### Work instruction
Could you write out the lines below exactly, beginning with the first and finishing with the one that contains "# Deflated two-prime"?

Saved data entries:
import Summits.RiemannHypothesis.RiemannHypothesis.Theorems.WeilTwoPrimeDeflM80FBase
import Summits.RiemannHypothesis.RiemannHypothesis.Theorems.WeilTwoPrimeDeflM80FDataPO29
import Literature.NumberTheory.LFunctions.WeilBlockRowsPZ
import Literature.NumberTheory.LFunctions.WeilBlockRowsFast
import Summits.RiemannHypothesis.RiemannHypothesis.Theorems.WeilLegendreBlocks136DataDn14
import HarnessLib

/-!
# Deflated two-prime certificate M80F: dominance of rows 6–7 of `R = S''_odd(κ') − UᵀU` (factored data)

`WeilCert.checkDomRowPZ` with the materialized augmented block, the factored inverse `weilBlocks136Dn/weilBlocks136Ls` and the Bessel block, by `decide +kernel` row by row. Pure proof file.
-/

set_option linter.dupNamespace false

noncomputable section

namespace Summit.RiemannHypothesis.RiemannHypothesis.Theorems.EvenWinsBeyondArch

open Literature.NumberTheory.LFunctions

set_option maxHeartbeats 0 in
/-- Kernel check of the dominance of row 6 of `R` (odd block, certificate M80F). [folklore] -/
theorem checkDomRowF1_6_weilCertDeflM80F :
    weilCertDeflM80FBase.checkDomRowF weilCertDeflM80FPmO weilBlocks136Dn weilBlocks136Ls weilCertDeflM80FHpO weilCertDeflM80FKappa' 1 6 = true := by
  decide +kernel

/-- Kernel check of the dominance of row 6 of `R` (factored data), from the fast row. [folklore] -/
theorem checkDomRowPZ1_6_weilCertDeflM80F :
    weilCertDeflM80FBase.checkDomRowPZ weilCertDeflM80FPmO weilBlocks136Dn weilBlocks136Ls weilCertDeflM80FHpO weilCertDeflM80FKappa' 1 6 = true :=
  WeilCert.checkDomRowPZ_of_F (by decide) checkDomRowF1_6_weilCertDeflM80F

set_option maxHeartbeats 0 in
/-- Kernel check of the dominance of row 7 of `R` (odd block, certificate M80F). [folklore] -/
theorem checkDomRowF1_7_weilCertDeflM80F :
    weilCertDeflM80FBase.checkDomRowF weilCertDeflM80FPmO weilBlocks136Dn weilBlocks136Ls weilCertDeflM80FHpO weilCertDeflM80FKappa' 1 7 = true := by
  decide +kernel

/-- Kernel check of the dominance of row 7 of `R` (factored data), from the fast row. [folklore] -/
theorem checkDomRowPZ1_7_weilCertDeflM80F :
    weilCertDeflM80FBase.checkDomRowPZ weilCertDeflM80FPmO weilBlocks136Dn weilBlocks136Ls weilCertDeflM80FHpO weilCertDeflM80FKappa' 1 7 = true :=
  WeilCert.checkDomRowPZ_of_F (by decide) checkDomRowF1_7_weilCertDeflM80F


end Summit.RiemannHypothesis.RiemannHypothesis.Theorems.EvenWinsBeyondArch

### Answer space
import Summits.RiemannHypothesis.RiemannHypothesis.Theorems.WeilTwoPrimeDeflM80FBase
import Summits.RiemannHypothesis.RiemannHypothesis.Theorems.WeilTwoPrimeDeflM80FDataPO29
import Literature.NumberTheory.LFunctions.WeilBlockRowsPZ
import Literature.NumberTheory.LFunctions.WeilBlockRowsFast
import Summits.RiemannHypothesis.RiemannHypothesis.Theorems.WeilLegendreBlocks136DataDn14
import HarnessLib

/-!
# Deflated two-prime certificate M80F: dominance of rows 6–7 of `R = S''_odd(κ') − UᵀU` (factored data)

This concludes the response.